Pedro Nuno Santos, provavelmente o membro mais à esquerda do Governo, sai após nova polémica envolvendo a TAP. O caso em particular não o envolvia directamente, nem foi sequer o mais grave do seu ministério, o que me leva a inferir que a sua demissão terá sido por um acumular de tensões e uma relação já desgastada com o chefe de Governo, António Costa. A este bolo, deve adicionar-se algum calculismo político. Vejamos.

A relação de Pedro Nuno Santos e António Costa começou a deteriorar-se quando o primeiro se lançou na corrida para secretário-geral do PS, em 2018, obrigando o segundo a ripostar e a afirmar que ainda não tinha “metido” os papéis da reforma. Entre casos e choques pelo caminho, o grande embate ocorreu há pouco mais de cinco meses, quando Pedro Nuno Santos decidiu, alegadamente à revelia do Primeiro-Ministro, a localização do novo aeroporto de Lisboa. António Costa revogou o despacho e obrigou Pedro Nuno Santos a pedir desculpa, numa conferência de imprensa verdadeiramente humilhante e dolorosa de se ver. Na altura, escrevi que António Costa só manteve Pedro Nuno Santos no Governo porque sabia que este iria causar mais dano fora do que dentro – manter os amigos por perto e os inimigos ainda mais. Ao que parece, a velha máxima não é muito útil quando se trata de inimigos do mesmo partido.

Pedro Nuno Santos era, para além do ministro mais à esquerda do Governo, um dos poucos com uma visão séria para o país. Por muito que se possa discordar da mesma, era o único rosto do reformismo necessário, no seio de um Governo caracterizado pela inércia e manutenção do statu quo. Em particular, o Plano Ferroviário Nacional confirmou a vontade do ministro em aproximar Portugal dos restantes países europeus, pelo menos em matéria de transportes. O Governo fica bastante mais fraco e frágil com a saída do seu ministro mais irreverente.

Pedro Nuno Santos

Pedro Nuno Santos, ex-ministro das Infraestruturas.

Fonte: CP – Comboios de Portugal, CC BY 3.0, via Wikimedia Commons

É, no entanto, bastante dúbio que esta demissão seja a morte política de Pedro Nuno Santos. Primeiro, porque, em política, ninguém está irremediavelmente morto (talvez José Sócrates seja a excepção que confirma a afirmação). Segundo, porque este tipo de casos são relativamente passageiros. Isto é, dentro de um ano, é provável que ainda associemos a TAP e algumas das suas polémicas a Pedro Nuno Santos, mas ninguém se irá lembrar dos casos particulares que levaram à sua demissão. Terceiro, Pedro Nuno Santos possui imenso apoio na ala esquerda do PS e até de alguns membros influentes da sociedade civil. Quarto, e talvez mais importante, Pedro Nuno Santos não tem um perfil derrotista e irá, claramente, marcar passo fora do Governo.
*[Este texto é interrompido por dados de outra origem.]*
/-- `h = ⌊W⋆/G⌋ + 1` (the block length of the `Δ`-polynomials, Waldschmidt's `L₋₁ + 1`).
[cite: Waldschmidt1980, (3.2) p. 264] -/
def hpar : ℕ := ⌊P.Wstar / P.G⌋₊ + 1

/-- `L_b = ⌊U/(c_L 2ᵐ G h)⌋ + 1` (the number of blocks, Waldschmidt's `L₀ + 1`). [cite: Waldschmidt1980, (3.2) p. 264] -/
def Lb : ℕ := ⌊P.U / (cL * 2 ^ (d + 1) * P.G * P.hpar)⌋₊ + 1

/-- `Lⱼ = ⌊U/(c_L' m 2^{m+1} S₀ Vⱼ)⌋`. [cite: Waldschmidt1980, (3.2) p. 264] -/
def L (j : Fin d) : ℕ := ⌊P.U / (cL' * mR d * 2 ^ (d + 2) * P.S₀ * P.V j)⌋₊

/-- `L_θ = ⌊U/(c_L' m 2^{m+1} S₀ V_θ)⌋` (the smallest range). [cite: Waldschmidt1980, (3.2) p. 264] -/
def Lθ : ℕ := ⌊P.U / (cL' * mR d * 2 ^ (d + 2) * P.S₀ * P.Vθ)⌋₊

/-- `J₀ = [log₂ L_θ] + 1` descent steps. [cite: Waldschmidt1980, §3.5 (p. 274)] -/
def J₀ : ℕ := Nat.log 2 P.Lθ + 1

/-! ### Elementary inequalities -/

/-- `1 ≤ m`, `2 ≤ m`. [folklore] -/
theorem two_le_mR (P : W80Par d) : (2 : ℝ) ≤ mR d := by
  have h1 : (1 : ℝ) ≤ d := by exact_mod_cast P.hd
  unfold mR
  linarith

/-- `0 < m`. [folklore] -/
theorem mR_pos (P : W80Par d) : (0 : ℝ) < mR d := by linarith [(two_le_mR P)]

/-- `1 ≤ V_θ`. [folklore] -/
theorem one_le_Vθ : (1 : ℝ) ≤ P.Vθ := P.hVf1.trans P.hVfθ

/-- `W⋆ ≥ W ≥ 1`. [folklore] -/
theorem W_le_Wstar : P.W ≤ P.Wstar := le_max_left _ _
import Literature.Analysis.FluidPDE.MikadoInputs
import Literature.Analysis.FluidPDE.MikadoHeatResidual
import Literature.Analysis.FluidPDE.NestedCutoffProducts
import HarnessLib

/-!
# Supports of the Coiculescu–Palasek blocks: `|supp χ_{k+1}| ≤ 2^{-k}`

Analysis/FluidPDE support file (definitions with proved API; no named facts) on the discharge path of the
principal-parts hypothesis `hA` of
`Literature.Barriers.NavierStokesRegularity.CriticalDataSmoothNonuniqueness_of_principalParts`
(M. P. Coiculescu, S. Palasek, Invent. Math. 244 (2025), arXiv:2503.14699), Lemma 3.3 (supportvolumeestimate:
"`|Ω̃_k| ≤ 2^{-k}|𝕋³|`") for the concrete cut-offs `χ_k = nestedCutoff P δ₁ (M_m)` of the inputs `mkIter b a`
(`P = pipeSet`, `δ₁ = pipeRadius`). The support of `χ_{k+1}` lies in the closed set

  `Ω_{k+1} = {x : M_m • x ∈ cthickening (2δ₁) P for all m ≤ k}`     (`CP25.fatSupport`),

on which the nested product `∏_{m ≤ k} Φ(M_m •)` of ONE Lipschitz profile `Φ` (`CP25.fatProfile`: `= 1` on
`cthickening (2δ₁) P`, `= 0` off `thickening (8δ₁) P`, `∫Φ ≤ 6·(58δ₁)² ≤ ¼`) is identically `1`; the abstract
Lemma 3.3 (`measureReal_le_pow_of_prod_comp_nsmul_eq_one`, `NestedCutoffProducts`) then gives

  **`measureReal_fatSupport_succ_le`**: `|Ω_{k+1}| ≤ 2^{-k}` for `a ≥ 2` with `√3·fatLip ≤ a²`,

and the level-`k+1` amplitudes, potentials, their curls and squares all vanish off `Ω_{k+1}`
(`amp_succ_eq_zero`, `apsi_succ_eq_zero`, `curl_apsi_succ_eq_zero`, `curl_curl_apsi_succ_eq_zero`, `ampSqTensor_eq_zero`).

## Mathlib / tree search

Tree: `Torus.mem_thickening_of_nestedCutoff_ne_zero` (`TorusNestedCutoffs`), `Torus.exists_plateau_cutoff`
(`TorusPlateauCutoff`), `measureReal_le_pow_of_prod_comp_nsmul_eq_one`, `sum_range_natCast_le_two_mul_of_lacunary`
(`NestedCutoffProducts`), `measurePreserving_pipeMap`, `pipeProfile_apply` (`MikadoPipeProfiles`),
`dist_lt_of_pipeBump_ne_zero` (`MikadoPipeGeometry`). Mathlib: `Measure.pi_closedBall`, `AddCircle.volume_closedBall`,
`Metric.thickening_thickening_subset`, `cthickening_subset_thickening'`, `Convex.norm_image_sub_le_of_norm_fderiv_le`.

## References

* M. P. Coiculescu, S. Palasek, Invent. Math. 244 (2025) 165–219, arXiv:2503.14699: Def. 3.1, Lemma 3.3, Def. 3.4,
  Def. 3.5. [CoiculescuPalasek2025]
-/

noncomputable section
Como disse anteriormente, Pedro Nuno Santos fora do Governo irá causar mais dano do que no seio da sua orgânica – estará muito menos manietado pelas políticas da linha “Costista” e pode consolidar-se como a voz cimeira da oposição interna. Portanto, a demissão de Pedro Nuno Santos não será um último prego no seu caixão. Antes, dá-lhe a liberdade que não tinha até então. O período que se segue, após um momento de maior recato, será de conflitos internos e de contagem de espingardas, onde Pedro Nuno Santos, muito provavelmente, ocupará o lugar de maior figura da oposição a António Costa.

António Costa irá aproveitar a oportunidade para cimentar no Governo um sucessor que lhe seja mais aprazível, como Fernando Medina, Ana Catarina Mendes ou até Mariana Vieira da Silva. O Governo, cada vez mais encostado às cordas, irá manter o piloto automático para lado nenhum, pelo menos até 2024, ano das próximas eleições para o Conselho Europeu. Caso António Costa decida replicar Durão Barroso, Pedro Nuno Santos já terá feito grande parte da corrida para Secretário-Geral por fora – algo que não é, per se, negativo. Terá menos empecilhos no caminho.